Net loss per share has been based on the following weighted average common
shares.

Years ended December 31                                      2010      2009
----------------------------------------------------------------------------
Basic                                                     107,934    84,065
Diluted                                                   107,934    84,065
----------------------------------------------------------------------------
----------------------------------------------------------------------------



(g) Capital management

The Company considers share capital and net debt, being the sum of long term
debt and current liabilities less current assets, as the components of capital
to be managed.


The Company's objective in managing its capital is to ensure adequate and
appropriate sources of capital are available to execute a capital investment
program while maintaining a flexible overall capital structure. Maintaining a
flexible capital structure is important due to the inherent risks in oil and gas
operations and the volatility of commodity prices.


The Company manages its capital structure by keeping abreast of current and
forecast economic conditions and commodity prices, particularly natural gas
prices and the cost of oilfield services. Additionally, the Company establishes
internal processes to monitor and estimate planned capital expenditures,
forecast funds from operations and current and forecast debt levels.


The key measure used by the Company to evaluate its capital structure is the
ratio of net debt to funds from operations, defined as cash flow from operating
activities before expenditures on asset retirement obligations and change in
non-cash working capital from operating activities. This ratio represents the
time period required to repay the Company's net debt from funds generated from
operations on the assumption there are no further capital expenditures incurred
and funds from operations remain constant. The measure is often calculated on a
historic annual basis and on an annualized most recent quarter basis to provide
a more current view of the Company's capital structure.


At December 31, 2010 net debt, excluding risk management assets or liabilities
and the associated future income taxes, was $108.1 million and funds from
operations was $61.3 million resulting in a net debt to funds from operations
ratio of 1.8:1. The Company is focused on achieving its internal target range
for this ratio of approximately 1.5 times.

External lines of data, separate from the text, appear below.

/-- **LAPLACE'S PRINCIPLE ON A COMPACT FIBRE, UNIFORMLY IN A COMPACT PARAMETER.**  `X` compact with a finite Borel measure `μ` positive on
nonempty open sets, `Y` compact, `S : Y × X → ℝ` continuous, `E ⊆ X` closed, and for EVERY `y` no minimiser of `S(y,·)` lies in `E`.  Then there
are `C ≥ 0` and `Δ > 0` such that for all `β ≥ 0` and ALL `y`:  `∫_E e^{−βS(y,x)} dμ(x) ≤ C·e^{−βΔ}·∫_X e^{−βS(y,x)} dμ(x)` — the Gibbs probability of
`E` at inverse temperature `β` is exponentially small, uniformly in the parameter.  Proof: the gap `g(y) = inf_E S(y,·) − min S(y,·)` is continuous
(`IsCompact.continuous_sInf`) and positive, hence `≥ 2Δ > 0` on compact `Y`; on `E` the integrand is `≤ e^{−β(min+2Δ)}`; the partition function is
`≥ e^{−β(min+Δ)}·μ{S(y,·) < min + Δ}`, and these measures are bounded below uniformly in `y` by a finite subcover of `Y` by sets of parameters with
uniformly close energies. [folklore] -/
theorem exists_laplace_bound_of_minimisers_avoid {S : Y → X → ℝ} (hS : Continuous ↿S) {E : Set X} (hE : IsClosed E)
    (havoid : ∀ y x, (∀ x', S y x ≤ S y x') → x ∉ E) :
    ∃ C Δ : ℝ, 0 ≤ C ∧ 0 < Δ ∧ ∀ β : ℝ, 0 ≤ β → ∀ y : Y,
      ∫ x in E, Real.exp (-β * S y x) ∂μ ≤ C * Real.exp (-β * Δ) * ∫ x, Real.exp (-β * S y x) ∂μ := by
  classical
  have hSy : ∀ y, Continuous (S y) := fun y => hS.comp (Continuous.prodMk_right y)
  have hexp_int : ∀ (β : ℝ) (y : Y), Integrable (fun x => Real.exp (-β * S y x)) μ := by
    intro β y
    have hc : Continuous fun x => Real.exp (-β * S y x) := Real.continuous_exp.comp (continuous_const.mul (hSy y))
    obtain ⟨B, hB⟩ := (isCompact_univ.image hc).isBounded.exists_norm_le
    refine integrable_of_abs_le hc.measurable (C := B) fun x => ?_
    rw [← Real.norm_eq_abs]
    exact hB _ (mem_image_of_mem _ (mem_univ x))
  rcases E.eq_empty_or_nonempty with hEe | hEne
  · refine ⟨0, 1, le_rfl, one_pos, fun β _ y => ?_⟩
    rw [hEe, Measure.restrict_empty, integral_zero_measure, zero_mul, zero_mul]
  obtain ⟨x₀, hx₀E⟩ := hEne
  haveI : Nonempty X := ⟨x₀⟩
  rcases isEmpty_or_nonempty Y with hY | hY
  · exact ⟨0, 1, le_rfl, one_pos, fun β _ y => (IsEmpty.false y).elim⟩
  set m : Y → ℝ := fun y => sInf (S y '' univ) with hmdef
  set mE : Y → ℝ := fun y => sInf (S y '' E) with hmEdef
  have hm : Continuous m := isCompact_univ.continuous_sInf hS
  have hmE : Continuous mE := hE.isCompact.continuous_sInf hS
  have hmin : ∀ y, ∃ x, S y x = m y ∧ ∀ x', S y x ≤ S y x' := fun y => by
    obtain ⟨x, -, hx, hle⟩ := exists_eq_sInf_image_of_isCompact isCompact_univ univ_nonempty (hSy y)
    exact ⟨x, hx, fun x' => hle x' (mem_univ _)⟩
  have hminE : ∀ y, ∃ x ∈ E, S y x = mE y ∧ ∀ x' ∈ E, S y x ≤ S y x' := fun y =>
    exists_eq_sInf_image_of_isCompact hE.isCompact ⟨x₀, hx₀E⟩ (hSy y)
  have hm_le : ∀ y x, m y ≤ S y x := fun y x => by
    obtain ⟨x₁, hx₁, hle⟩ := hmin y; rw [← hx₁]; exact hle x
  have hmE_le : ∀ y, ∀ x ∈ E, mE y ≤ S y x := fun y x hx => by
    obtain ⟨x₁, -, hx₁, hle⟩ := hminE y; rw [← hx₁]; exact hle x hx
  have hgap : ∀ y, 0 < mE y - m y := fun y => by
    obtain ⟨xE, hxE, hSxE, -⟩ := hminE y
    by_contra hle
    push Not at hle
    have hglob : ∀ x', S y xE ≤ S y x' := fun x' => by rw [hSxE]; linarith [hm_le y x']
    exact havoid y xE hglob hxE
  obtain ⟨y₁, -, hy₁⟩ := isCompact_univ.exists_isMinOn univ_nonempty ((hmE.sub hm).continuousOn)
  set Δ : ℝ := (mE y₁ - m y₁) / 2 with hΔdef
  have hΔpos : 0 < Δ := by rw [hΔdef]; linarith [hgap y₁]
  have hΔle : ∀ y, 2 * Δ ≤ mE y - m y := fun y => by
    have := hy₁ (mem_univ y); simp only [mem_setOf_eq, Pi.sub_apply] at this; rw [hΔdef]; linarith
  set U : Y → Set X := fun y₀ => {x | S y₀ x < m y₀ + Δ / 2} with hUdef
  set V : Y → Set Y := fun y₀ => {y | sSup ((fun x => |S y x - S y₀ x|) '' univ) < Δ / 4} with hVdef
  have hUopen : ∀ y₀, IsOpen (U y₀) := fun y₀ => isOpen_lt (hSy y₀) continuous_const
  have hUpos : ∀ y₀, 0 < μ.real (U y₀) := fun y₀ => by
    obtain ⟨x₁, hx₁, -⟩ := hmin y₀
    have hne : (U y₀).Nonempty := ⟨x₁, by simp only [hUdef, mem_setOf_eq, hx₁]; linarith⟩
    exact ENNReal.toReal_pos ((hUopen y₀).measure_pos μ hne).ne' (measure_ne_top μ _)
  have hVopen : ∀ y₀, IsOpen (V y₀) := fun y₀ => (isOpen_uniformlyClose hS y₀ (Δ / 4)).1
  have hVmem : ∀ y₀, y₀ ∈ V y₀ := fun y₀ => by
    simp only [hVdef, mem_setOf_eq, sub_self, abs_zero]
    have : (fun _ : X => (0 : ℝ)) '' univ = {0} := by
      ext t; simp only [mem_image, mem_univ, true_and, mem_singleton_iff]; exact ⟨fun ⟨_, h⟩ => h.symm, fun h => ⟨x₀, h.symm⟩⟩
    rw [this, csSup_singleton]; linarith
  have hUV : ∀ y₀, ∀ y ∈ V y₀, U y₀ ⊆ {x | S y x < m y + Δ} := by
    intro y₀ y hy x hx
    have hclose := (isOpen_uniformlyClose hS y₀ (Δ / 4)).2 y hy
    simp only [hUdef, mem_setOf_eq] at hx ⊢
    -- `m y ≥ m y₀ − Δ/4`
    obtain ⟨xy, hxy, -⟩ := hmin y
    have h1 := abs_lt.1 (hclose xy)
    have h2 := hm_le y₀ xy
    have h3 := abs_lt.1 (hclose x)
    linarith
  obtain ⟨t, ht⟩ := isCompact_univ.elim_finite_subcover V hVopen (fun y _ => mem_iUnion.2 ⟨y, hVmem y⟩)
  have htne : t.Nonempty := by
    obtain ⟨y⟩ := hY
    have := ht (mem_univ y)
    simp only [mem_iUnion] at this
    obtain ⟨i, hi, -⟩ := this
    exact ⟨i, hi⟩
  set c : ℝ := t.inf' htne fun i => μ.real (U i) with hcdef
  have hcpos : 0 < c := by
    rw [hcdef, Finset.lt_inf'_iff]; exact fun i _ => hUpos i
  have hden : ∀ y, c ≤ μ.real {x | S y x < m y + Δ} := fun y => by
    have := ht (mem_univ y)
    simp only [mem_iUnion] at this
    obtain ⟨i, hi, hyi⟩ := this
    calc c ≤ μ.real (U i) := Finset.inf'_le _ hi
      _ ≤ μ.real {x | S y x < m y + Δ} := by
          exact ENNReal.toReal_mono (measure_ne_top μ _) (measure_mono (hUV i y hyi))
  -- the bound
  refine ⟨μ.real univ / c, Δ, by positivity, hΔpos, fun β hβ y => ?_⟩
  have hWmeas : MeasurableSet {x | S y x < m y + Δ} := (isOpen_lt (hSy y) continuous_const).measurableSet
  have hnum : ∫ x in E, Real.exp (-β * S y x) ∂μ ≤ μ.real univ * Real.exp (-β * (m y + 2 * Δ)) := by
    calc ∫ x in E, Real.exp (-β * S y x) ∂μ ≤ ∫ x in E, Real.exp (-β * (m y + 2 * Δ)) ∂μ := by
          refine setIntegral_mono_on (hexp_int β y).integrableOn (integrableOn_const (measure_ne_top μ _)) hE.measurableSet
            fun x hx => Real.exp_le_exp.2 ?_
          have := hmE_le y x hx
          have := hΔle y
          nlinarith
      _ = μ.real E * Real.exp (-β * (m y + 2 * Δ)) := by rw [setIntegral_const, smul_eq_mul]
      _ ≤ μ.real univ * Real.exp (-β * (m y + 2 * Δ)) :=
          mul_le_mul_of_nonneg_right (ENNReal.toReal_mono (measure_ne_top μ _) (measure_mono (subset_univ _)))
            (Real.exp_pos _).le
  have hdenom : c * Real.exp (-β * (m y + Δ)) ≤ ∫ x, Real.exp (-β * S y x) ∂μ := by
    calc c * Real.exp (-β * (m y + Δ)) ≤ Real.exp (-β * (m y + Δ)) * μ.real {x | S y x < m y + Δ} := by
          rw [mul_comm]; exact mul_le_mul_of_nonneg_left (hden y) (Real.exp_pos _).le
      _ ≤ ∫ x in {x | S y x < m y + Δ}, Real.exp (-β * S y x) ∂μ := by
          refine setIntegral_ge_of_const_le_real hWmeas (measure_ne_top μ _) (fun x hx => Real.exp_le_exp.2 ?_)
            (hexp_int β y).integrableOn
          simp only [mem_setOf_eq] at hx
          nlinarith
      _ ≤ ∫ x, Real.exp (-β * S y x) ∂μ := setIntegral_le_integral (hexp_int β y) (ae_of_all _ fun x => (Real.exp_pos _).le)
  -- assembly
  have hc0 : c ≠ 0 := hcpos.ne'
  have hexp : Real.exp (-β * (m y + 2 * Δ)) = Real.exp (-β * Δ) * Real.exp (-β * (m y + Δ)) := by
    rw [← Real.exp_add]; ring_nf
  calc ∫ x in E, Real.exp (-β * S y x) ∂μ ≤ μ.real univ * Real.exp (-β * (m y + 2 * Δ)) := hnum
    _ = μ.real univ / c * Real.exp (-β * Δ) * (c * Real.exp (-β * (m y + Δ))) := by
        rw [hexp]; field_simp
    _ ≤ μ.real univ / c * Real.exp (-β * Δ) * ∫ x, Real.exp (-β * S y x) ∂μ :=
        mul_le_mul_of_nonneg_left hdenom (by positivity)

The Company maintains an active risk management program as an integral part of
its capital management strategy to mitigate the volatility in funds from
operations resulting from fluctuating commodity prices. The net debt to funds
from operations ratio is the key driver in determining whether to maintain or
alter the capital structure. To alter the capital structure of the Company,
consideration is given to the level of credit available under current banking
facilities, the proceeds on disposition of properties, the amount of the planned
capital expenditure program and the offering of new common share equity if
available on acceptable terms.


NOTE 9: TAXES

(a) Expected income tax rate

The provision for income taxes in the financial statements differs from the
result that would have been obtained by applying the combined federal and
provincial income tax rates to the Company's earnings before income taxes.




The difference relates to the following items:

Years ended December 31                                 2010           2009
----------------------------------------------------------------------------
Loss before income taxes                              (1,491)       (12,200)
Statutory tax rate                                     28.01%         29.07%
Expected income tax expense (recovery)                  (418)        (3,547)
Stock-based compensation                                 277            178
Reduction in future income tax rates                    (497)          (771)
Other                                                     (9)           (31)
----------------------------------------------------------------------------
Total income tax expense (recovery)                     (647)        (4,171)
----------------------------------------------------------------------------
----------------------------------------------------------------------------



(b) Future income tax liability

The income tax effect of temporary differences that give rise to significant
portions of the future income tax assets and liabilities are presented below:




As at December 31                                       2010           2009
----------------------------------------------------------------------------
Future income tax assets:
 Asset retirement obligations                          2,812          2,955
 Attributed Canadian Royalty Income                      361            362
 Non capital losses                                    4,097          4,093
 Share issue costs                                     1,011            998
 Risk management liability                               934            112
Future income tax liabilities:
 Risk management asset                                  (551)             -
 Property, plant and equipment                       (33,075)       (32,325)
----------------------------------------------------------------------------
Net future income tax liability                      (24,411)       (23,805)
----------------------------------------------------------------------------
----------------------------------------------------------------------------



Non-capital losses of $16.4 million expire in the year 2028.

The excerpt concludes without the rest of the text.